- [PROBLEM DETAILS]
Each line of the material, from the first through the one containing "This file supplies", is to be written out exactly.
(LISTED ENTRIES begins)
import Mathlib
import Summits.Ventures.LatticeQCDFlow.TrivializingMaps.GradedTheoremA
import Summits.Ventures.LatticeQCDFlow.TrivializingMaps.DefectLogWeight
import HarnessLib

/-!
# Summing Lüscher's flow-action series, II: manifold sup bounds for the Casimir-graded series

HONEST FRAMING: exact (Metropolis-corrected) sampling algorithms for lattice gauge theory; figures
of merit are autocorrelation/cost numbers at stated couplings and volumes; no continuum-physics claim.
Statements about the explicit Casimir-graded solution `gradedSk B k` (`GradedSeries`) of Lüscher's recursion
(4.12)–(4.15) for the SU(n) Wilson plaquette action on a FINITE periodic lattice `(ℤ/L)^d`.

M. Lüscher, CMP 293 (2010) 899–919 [Luscher2010Trivializing], §4.3–§4.5.  THEOREM A (`GradedTheoremA`,
theory-1) controls the LINK GRADIENTS of `S̃^{(k)} = gradedSk B k` through the link masses,
`N_{G_k}(e) ≤ N₀ θ₁^k` (`mass_pack_le`).  To SUM the series `∑_k t^k S̃^{(k)}` as a flow action
(`SeriesSummation.luscherL_tSeries_eq`) one needs manifold majorants for the VALUES and for the REPEATED
link derivatives `∂^a_e ∂^a_e S̃^{(k)}` as well.  This file supplies them, from the same masses:

* §1 `‖1 ⊗ B‖ ≤ ‖B‖` (`norm_toE_liftR_le`, the mirror image of `TensorShift.norm_toE_liftL_le`);
  no definitions are introduced (right slices are written out);
* §2 every joint Casimir mode is bounded by the generator norm, `√(m_e) ≤ τ_e := ∑ₐ ‖T_a^{σ,e}‖`
  (`sqrt_mode_le_genNorm`: an eigenvalue of `∑ₐ T_a†T_a` is at most `(∑ₐ ‖T_a‖)²`);
* §3 the generator norms of the sum system add (`genNorm_sum_le`), so along the generations
  `τ_e(S_i) ≤ (k+1) τ_*` and the weights obey `√((m_i)_e) ≤ (k+1) τ_*` (`wt_pack_le`);
* §4 the bounds on `SU(n)^E`, every volume `L`, every basis `B`, `n ≠ 0`:
  values `|S̃^{(k)}(ιU)| ≤ (n/4)^{-1/2} · #E · N₀ θ₁^k` (`abs_gradedSk_le` — extensive, as it must be),
  gradients `|∂^a_e S̃^{(k)}(ιU)| ≤ N₀ θ₁^k` (`abs_linkDeriv_gradedSk_le`, THEOREM A restated), repeated
  derivatives `|∂^a_e∂^a_e S̃^{(k)}(ιU)| ≤ (k+1) τ_* N₀ θ₁^k` (`abs_linkDeriv_linkDeriv_gradedSk_le`).

All constants depend on `d, n, B` only, except the honest volume factor `#E` in the value bound; the RATE is
`θ₁ = θ₁(d, n, B)` throughout, so every series has radius `≥ θ₁⁻¹` in `t`, uniformly in `L`.
Authored by the pub-lqcd lean-2 seat (cell lqcd-flow, FANOUT row 31 GEN-4). Tags: [ours] = venture work.
-/

noncomputable section

namespace Summit.Ventures.LatticeQCDFlow.TrivializingMaps

open scoped ComplexConjugate Matrix Matrix.Norms.Frobenius InnerProductSpace ContDiff
open Literature.MathematicalPhysics.QuantumFieldTheory
open Literature.MathematicalPhysics.QuantumFieldTheory.Luscher2010
open SlotRepresentation SlotCasimir SlotHilbert JointGrading CasimirGrading PlaquetteData SlotTensor
  TensorShift RankOne Vertex

/-! ## §1. `‖1 ⊗ B‖ ≤ ‖B‖` -/

namespace TensorShift

variable {n : ℕ} {σ₁ σ₂ : Type*} [Fintype σ₁] [Fintype σ₂] [DecidableEq σ₁] [DecidableEq σ₂]

/-- `‖v‖² = ∑_{I₁} ‖v_{(I₁, ·)}‖²` (right slices; the mirror image of `norm_sq_eq_sum_slice`; the slice is
written out, `(v_{(I₁,·)})_{I₂} = v_{(I₁,I₂)}`, to keep this file definition-free). [folklore] -/
theorem norm_sq_eq_sum_sliceR (v : SlotSpace (σ₁ ⊕ σ₂) n) :
    ‖v‖ ^ 2 = ∑ I₁, ‖(WithLp.toLp 2 fun I₂ => WithLp.ofLp v (Sum.elim I₁ I₂) : SlotSpace σ₂ n)‖ ^ 2 := by
  rw [norm_sq_eq_sum, sum_sumArrow (fun I => ‖WithLp.ofLp v I‖ ^ 2)]
  refine Finset.sum_congr rfl fun I₁ _ => ?_
  rw [norm_sq_eq_sum]

/-- `1 ⊗ B` acts slice-wise: `((1 ⊗ B) v)_{(I₁,I₂)} = (B · v_{(I₁,·)})_{I₂}`. [folklore] -/
theorem ofLp_toE_liftR_apply (B : Matrix (σ₂ → Fin n) (σ₂ → Fin n) ℂ) (v : SlotSpace (σ₁ ⊕ σ₂) n)
    (I₁ : σ₁ → Fin n) (I₂ : σ₂ → Fin n) :
    WithLp.ofLp (toE (liftR (σ₁ := σ₁) B) v) (Sum.elim I₁ I₂) =
      WithLp.ofLp (toE B (WithLp.toLp 2 fun J₂ => WithLp.ofLp v (Sum.elim I₁ J₂) : SlotSpace σ₂ n)) I₂ := by
  rw [Matrix.ofLp_toEuclideanCLM, Matrix.ofLp_toEuclideanCLM, Matrix.mulVec, dotProduct, sum_sumArrow,
    Matrix.mulVec, dotProduct]
  rw [Finset.sum_comm]
  refine Finset.sum_congr rfl fun J₂ _ => ?_
  simp only [liftR_apply, elim_comp_inl', elim_comp_inr', Matrix.one_apply, ite_mul, one_mul, zero_mul,
    Finset.sum_ite_eq, Finset.mem_univ, if_true]

/-- Right slices of `(1 ⊗ B) v` are `B` applied to right slices. [folklore] -/
theorem sliceR_toE_liftR (B : Matrix (σ₂ → Fin n) (σ₂ → Fin n) ℂ) (v : SlotSpace (σ₁ ⊕ σ₂) n)
    (I₁ : σ₁ → Fin n) :
    (WithLp.toLp 2 fun I₂ => WithLp.ofLp (toE (liftR (σ₁ := σ₁) B) v) (Sum.elim I₁ I₂) : SlotSpace σ₂ n) =
      toE B (WithLp.toLp 2 fun I₂ => WithLp.ofLp v (Sum.elim I₁ I₂) : SlotSpace σ₂ n) := by
  apply (WithLp.ofLp_injective 2).eq_iff.1
  funext I₂
  exact ofLp_toE_liftR_apply B v I₁ I₂

/-- **`‖1 ⊗ B‖ ≤ ‖B‖`**: lifting an old-system operator to the sum space does not increase its norm.
[folklore] -/
theorem norm_toE_liftR_le (B : Matrix (σ₂ → Fin n) (σ₂ → Fin n) ℂ) :
    ‖toE (liftR (σ₁ := σ₁) B)‖ ≤ ‖toE B‖ := by
  refine ContinuousLinearMap.opNorm_le_bound _ (norm_nonneg _) fun v => ?_
  have h : ‖toE (liftR (σ₁ := σ₁) B) v‖ ^ 2 ≤ (‖toE B‖ * ‖v‖) ^ 2 := by
    rw [norm_sq_eq_sum_sliceR, mul_pow, norm_sq_eq_sum_sliceR v, Finset.mul_sum]
    refine Finset.sum_le_sum fun I₁ _ => ?_
    rw [sliceR_toE_liftR, ← mul_pow]
    exact pow_le_pow_left₀ (norm_nonneg _) (ContinuousLinearMap.le_opNorm _ _) 2
  exact (pow_le_pow_iff_left₀ (norm_nonneg _) (by positivity) two_ne_zero).1 h

variable {E : Type*} [DecidableEq E] (lnk₁ : σ₁ → E) (pol₁ : σ₁ → Bool) (lnk₂ : σ₂ → E) (pol₂ : σ₂ → Bool)
  (B : SuBasis n)

/-- `‖Z a‖ ≤ ‖T_a^{S,e}‖` for the lifted old generators. [ours] -/
theorem norm_genR_le (e : E) (a : B.ι) :
    ‖genR (σ₁ := σ₁) lnk₂ pol₂ B e a‖ ≤ ‖genCLM lnk₂ pol₂ e (B.T a)‖ :=
  norm_toE_liftR_le _

/-- **The generator norms of a sum system add**: `τ_e(Q ⊕ S) ≤ τ_e(Q) + τ_e(S)`. [ours] -/
theorem genNorm_sum_le (e : E) :
    genNorm (Sum.elim lnk₁ lnk₂) (Sum.elim pol₁ pol₂) B e ≤ genNorm lnk₁ pol₁ B e + genNorm lnk₂ pol₂ B e := by
  unfold genNorm
  rw [← Finset.sum_add_distrib]
  refine Finset.sum_le_sum fun a _ => ?_
  rw [genCLM_sum_eq]
  exact (norm_add_le _ _).trans (add_le_add (norm_genL_le (σ₂ := σ₂) lnk₁ pol₁ B e a)
    (norm_genR_le (σ₁ := σ₁) lnk₂ pol₂ B e a))

end TensorShift

/-! ## §2. Joint Casimir modes are bounded by the generator norm -/

namespace SlotHilbert

variable {n : ℕ} {σ : Type*} [Fintype σ] [DecidableEq σ] {E : Type*} [DecidableEq E]
  (lnk : σ → E) (pol : σ → Bool) (B : SuBasis n)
(LISTED ENTRIES ends)
- [SOLUTION TO THIS EXERCISE]
import Mathlib
import Summits.Ventures.LatticeQCDFlow.TrivializingMaps.GradedTheoremA
import Summits.Ventures.LatticeQCDFlow.TrivializingMaps.DefectLogWeight
import HarnessLib

/-!
# Summing Lüscher's flow-action series, II: manifold sup bounds for the Casimir-graded series

HONEST FRAMING: exact (Metropolis-corrected) sampling algorithms for lattice gauge theory; figures
of merit are autocorrelation/cost numbers at stated couplings and volumes; no continuum-physics claim.
Statements about the explicit Casimir-graded solution `gradedSk B k` (`GradedSeries`) of Lüscher's recursion
(4.12)–(4.15) for the SU(n) Wilson plaquette action on a FINITE periodic lattice `(ℤ/L)^d`.

M. Lüscher, CMP 293 (2010) 899–919 [Luscher2010Trivializing], §4.3–§4.5.  THEOREM A (`GradedTheoremA`,
theory-1) controls the LINK GRADIENTS of `S̃^{(k)} = gradedSk B k` through the link masses,
`N_{G_k}(e) ≤ N₀ θ₁^k` (`mass_pack_le`).  To SUM the series `∑_k t^k S̃^{(k)}` as a flow action
(`SeriesSummation.luscherL_tSeries_eq`) one needs manifold majorants for the VALUES and for the REPEATED
link derivatives `∂^a_e ∂^a_e S̃^{(k)}` as well.  This file supplies them, from the same masses:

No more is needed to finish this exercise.